David Hollis is a historian/geographer interested in Toronto's early development. He has ALS and commits suicide early in the book, leaving behind a firm conviction that a pictoral history of Toronto has been created and preserved in a shipwreck -- with the ship buried beneath what is now prime lake front realty. His wife and daughters are dealing with David's death, and the fiance of the elder daughter, who was especially close to David, is dealing with his own feelings and his seeming inability to console his fiance or her mother.

Jem Hallam arrives in Toronto in the 1850s to begin work as a chemist (pharmacist) and save enough money to bring his wife and daughters to Toronto. He fails in that effort, but creates a new career (photography) and quasi-family for himself by joining forces with two other people struggling on their own in the new city.

This is a well written book that explores both social issues (historical preservation vs. development, poverty) and personal struggles such as dealing with loss and failure.

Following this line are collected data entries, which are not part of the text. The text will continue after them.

import Mathlib
import Summits.ValiantsHypothesis.ValiantsHypothesis.Theorems.KPlusLogSqLawTridiagonalRealStaticRatioTwoLaw

/-!
# Matchings of a path are counted by Fibonacci; the face laws in register language `F_{m+1} − 2`

The matchings of the path with edges `0, …, n−1` (sets of pairwise non-adjacent edges, the index set of the continuant / of the α register's
matching slope-sums) number `F_{n+2}` (`card_matchings_range : #matchings(range n) = Nat.fib (n + 2)`; split on the last edge).  Hence the
RATIO-TWO FACE LAW of `…TridiagonalRealStaticRatioTwoLaw.lean` reads `Z(D_m) + 2 ≤ F_{m+1}` (`card_posRoots_add_two_le_fib_of_slopes_g_2g`,
`…_one_two`), one below the Descartes–Fibonacci count `F_{m+1} − 1` of `…TridiagonalRealStaticDescartesRow`, and so does the coincidence row
(`card_posRoots_add_two_le_fib_of_coincidence`).

HONEST FRAMING: bookkeeping; registers unchanged; nothing on `WeakLifting` windows, Conjecture B, `MatrixDescartes` (18050) or `VP ≠ VNP`.
Seat: prover val-sym-lift-p2 g18, `--supports stmt-ValiantsHypothesis-19561`.
-/

set_option linter.dupNamespace false
set_option autoImplicit false

namespace Summit.ValiantsHypothesis.ValiantsHypothesis.Theorems.KPlusLogSqLaw

namespace EdgeNormalForm

open Polynomial Finset
open Summit.ValiantsHypothesis.ValiantsHypothesis.Theorems.KPlusLogSqLaw.StaticTridiagonalRealPotential (pathDet)

/-- **Matchings of the path with `n` edges number `F_{n+2}`.** [folklore] -/
theorem card_matchings_range : ∀ n : ℕ,
    ((range n).powerset.filter (fun M : Finset ℕ => ∀ j ∈ M, j + 1 ∉ M)).card = Nat.fib (n + 2)
  | 0 => by decide
  | 1 => by decide
  | (n + 2) => by
    have ih0 := card_matchings_range n
    have ih1 := card_matchings_range (n + 1)
    set P : Finset ℕ → Prop := fun M => ∀ j ∈ M, j + 1 ∉ M with hP
    -- split the matchings of `range (n+2)` on the last edge `n+1`
    set T := (range (n + 2)).powerset.filter P with hT
    set A := T.filter (fun M => n + 1 ∉ M) with hA
    set B := T.filter (fun M => n + 1 ∈ M) with hB
    have hsplit : T.card = A.card + B.card := by
      rw [hA, hB, add_comm, Finset.card_filter_add_card_filter_not]
    -- `A` = matchings of `range (n+1)`
    have hAeq : A = (range (n + 1)).powerset.filter P := by
      ext M
      simp only [hA, hT, Finset.mem_filter, Finset.mem_powerset]
      constructor
      · rintro ⟨⟨hsub, hPM⟩, hn⟩
        refine ⟨fun j hj => ?_, hPM⟩
        have := Finset.mem_range.mp (hsub hj)
        have hne : j ≠ n + 1 := fun e => hn (e ▸ hj)
        exact Finset.mem_range.mpr (by omega)
      · rintro ⟨hsub, hPM⟩
        refine ⟨⟨fun j hj => ?_, hPM⟩, fun h => ?_⟩
        · have := Finset.mem_range.mp (hsub hj); exact Finset.mem_range.mpr (by omega)
        · have := Finset.mem_range.mp (hsub h); omega
    -- `B` = `insert (n+1)` of the matchings of `range n`
    have hBeq : B = ((range n).powerset.filter P).image (fun M => insert (n + 1) M) := by
      ext M
      simp only [hB, hT, Finset.mem_filter, Finset.mem_powerset, Finset.mem_image]
      constructor
      · rintro ⟨⟨hsub, hPM⟩, hn⟩
        refine ⟨M.erase (n + 1), ⟨fun j hj => ?_, fun j hj hj1 => ?_⟩, Finset.insert_erase hn⟩
        · obtain ⟨hjne, hjM⟩ := Finset.mem_erase.mp hj
          have hlt := Finset.mem_range.mp (hsub hjM)
          have hjn : j ≠ n := fun e => hPM j hjM (by rw [e]; exact hn)
          exact Finset.mem_range.mpr (by omega)
        · exact hPM j (Finset.mem_of_mem_erase hj) (Finset.mem_of_mem_erase hj1)
      · rintro ⟨M', ⟨hsub, hPM'⟩, rfl⟩
        refine ⟨⟨fun j hj => ?_, fun j hj hj1 => ?_⟩, Finset.mem_insert_self _ _⟩
        · rcases Finset.mem_insert.mp hj with rfl | hj
          · exact Finset.mem_range.mpr (by omega)
          · have := Finset.mem_range.mp (hsub hj); exact Finset.mem_range.mpr (by omega)
        · rcases Finset.mem_insert.mp hj with rfl | hj
          · rcases Finset.mem_insert.mp hj1 with h | h
            · omega
            · have := Finset.mem_range.mp (hsub h); omega
          · rcases Finset.mem_insert.mp hj1 with h | h
            · have := Finset.mem_range.mp (hsub hj); omega
            · exact hPM' j hj h
    have hBcard : B.card = ((range n).powerset.filter P).card := by
      rw [hBeq]
      refine Finset.card_image_of_injOn fun M hM M' hM' h => ?_
      have hnM : n + 1 ∉ M := fun hm => by
        have := Finset.mem_range.mp (Finset.mem_powerset.mp (Finset.mem_filter.mp (Finset.mem_coe.mp hM)).1 hm); omega
      have hnM' : n + 1 ∉ M' := fun hm => by
        have := Finset.mem_range.mp (Finset.mem_powerset.mp (Finset.mem_filter.mp (Finset.mem_coe.mp hM')).1 hm); omega
      have := congrArg (fun s => Finset.erase s (n + 1)) h
      simpa only [Finset.erase_insert hnM, Finset.erase_insert hnM'] using this
    rw [hsplit, hAeq, hBcard, ih1, ih0]
    have e : Nat.fib (n + 2 + 2) = Nat.fib (n + 2) + Nat.fib (n + 2 + 1) := Nat.fib_add_two
    rw [e, show n + 1 + 2 = n + 2 + 1 from rfl]
    omega

variable (a : ℕ → ℝ) (d : ℕ → ℕ) (b : ℕ → ℝ) (f : ℕ → ℕ)

/-- the coincidence row in register language: two matchings with equal slope-sum ⇒ `Z(D_m) + 2 ≤ F_{m+1}` (`m ≥ 1`). [this work] -/
theorem card_posRoots_add_two_le_fib_of_coincidence (m : ℕ) (hm : 1 ≤ m) {N N' : Finset ℕ}
    (hN : N ∈ (range (m - 1)).powerset.filter (fun M : Finset ℕ => ∀ j ∈ M, j + 1 ∉ M))
    (hN' : N' ∈ (range (m - 1)).powerset.filter (fun M : Finset ℕ => ∀ j ∈ M, j + 1 ∉ M)) (hne : N ≠ N')
    (hsum : ∑ j ∈ N, (2 * (f j : ℤ) - d j - d (j + 1)) = ∑ j ∈ N', (2 * (f j : ℤ) - d j - d (j + 1))) :
    ((pathDet a d b f m).roots.toFinset.filter (fun x => 0 < x)).card + 2 ≤ Nat.fib (m + 1) := by
  have h := card_posRoots_add_two_le_of_coincidence a d b f m hN hN' hne hsum
  rwa [card_matchings_range, show m - 1 + 2 = m + 1 by omega] at h

/-- **THE RATIO-TWO FACE LAW in register language**: `Z(D_m) + 2 ≤ F_{m+1}` (lattice form). [this work] -/
theorem card_posRoots_add_two_le_fib_of_slopes_g_2g (m k l g : ℕ) (ha : ∀ j, a j ≠ 0) (hb : ∀ j, b j ≠ 0)
    (hg : 1 ≤ g) (hdiv : ∀ j, j + 2 ≤ m → (g : ℤ) ∣ 2 * (f j : ℤ) - d j - d (j + 1))
    (hkl : k + 2 ≤ l) (hlm : l + 2 ≤ m)
    (h12 : ((2 * (f k : ℤ) - d k - d (k + 1)).natAbs = g ∧ (2 * (f l : ℤ) - d l - d (l + 1)).natAbs = 2 * g) ∨
      ((2 * (f k : ℤ) - d k - d (k + 1)).natAbs = 2 * g ∧ (2 * (f l : ℤ) - d l - d (l + 1)).natAbs = g)) :
    ((pathDet a d b f m).roots.toFinset.filter (fun x => 0 < x)).card + 2 ≤ Nat.fib (m + 1) := by
  have h := card_posRoots_add_two_le_card_matchings_of_slopes_g_2g a d b f m k l g ha hb hg hdiv hkl hlm h12
  rwa [card_matchings_range, show m - 1 + 2 = m + 1 by omega] at h

/-- **THE RATIO-TWO FACE LAW in register language**, primitive case: slopes `±1`, `±2` two or more links apart ⇒ `Z(D_m) ≤ F_{m+1} − 2`. [this work] -/
theorem card_posRoots_add_two_le_fib_of_slopes_one_two (m k l : ℕ) (ha : ∀ j, a j ≠ 0) (hb : ∀ j, b j ≠ 0)
    (hkl : k + 2 ≤ l) (hlm : l + 2 ≤ m)
    (h12 : ((2 * (f k : ℤ) - d k - d (k + 1)).natAbs = 1 ∧ (2 * (f l : ℤ) - d l - d (l + 1)).natAbs = 2) ∨
      ((2 * (f k : ℤ) - d k - d (k + 1)).natAbs = 2 ∧ (2 * (f l : ℤ) - d l - d (l + 1)).natAbs = 1)) :
    ((pathDet a d b f m).roots.toFinset.filter (fun x => 0 < x)).card + 2 ≤ Nat.fib (m + 1) := by
  have h := card_posRoots_add_two_le_card_matchings_of_slopes_one_two a d b f m k l ha hb hkl hlm h12
  rwa [card_matchings_range, show m - 1 + 2 = m + 1 by omega] at h

end EdgeNormalForm

end Summit.ValiantsHypothesis.ValiantsHypothesis.Theorems.KPlusLogSqLaw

Both of the stories, told in alternating sections, are compelling and they come together in a surprising way -- making the last part of the book my favourite part of all. ( )
  LynnB | Nov 19, 2007 |
Michael Redhill’s novel Consolation is a book with several faces. It is a miniature history of the city of Toronto, a mystery of the non-murder sort, and a touching character study that focuses on the attempts of two groups of people, separated by more than a century, who are forced to deal with life’s adversities when they least expected to have to do so.

David Hollis is a university historian, a late twentieth century man obsessed by his city’s history and the people who lived in it before him. He has become convinced that a complete set of the earliest photographs ever taken of the city of Toronto was lost in a storm just offshore and that they are now buried under streets built on reclaimed land that was once part of Lake Ontario. He has dedicated his life to identifying the Toronto of the 1850s that is hidden by the Toronto of today, but when he finds that he has Lou Gering’s disease he knows that he has little time left to convince anyone of authority to help him find the lost photographic plates.

Jem Hallam is newly arrived in the Toronto of 1855, sent to the city from London to start a new pharmacy at the direction of his father. Hallam left behind a wife and two daughters, hoping that they would join him in Toronto as soon as the business began to show a profit. Things do not go well for Jem Hallam and, although he is never seems quite sure how it all happened, he eventually finds himself in the photography trade and living with a dying photographer and a woman he took into his life in order to save her from a sure death on the streets of the city.

In alternating segments, the reader is able to follow both the efforts of David Hollis to identify the possible location of the missing plates and the evolution of Jem Hallam from failed pharmacist to successful photographer. Hollis, becoming more and more helpless at the hands of the cruel disease he suffered, and finding little support in his quest from colleagues, decided to end his life. It is left up to his wife and his daughter and her fiancé to try to salvage his reputation as they try to stop the construction of a new sports facility on the very spot identified by Hollis as likely to be the final resting place of this important record of Toronto’s early history.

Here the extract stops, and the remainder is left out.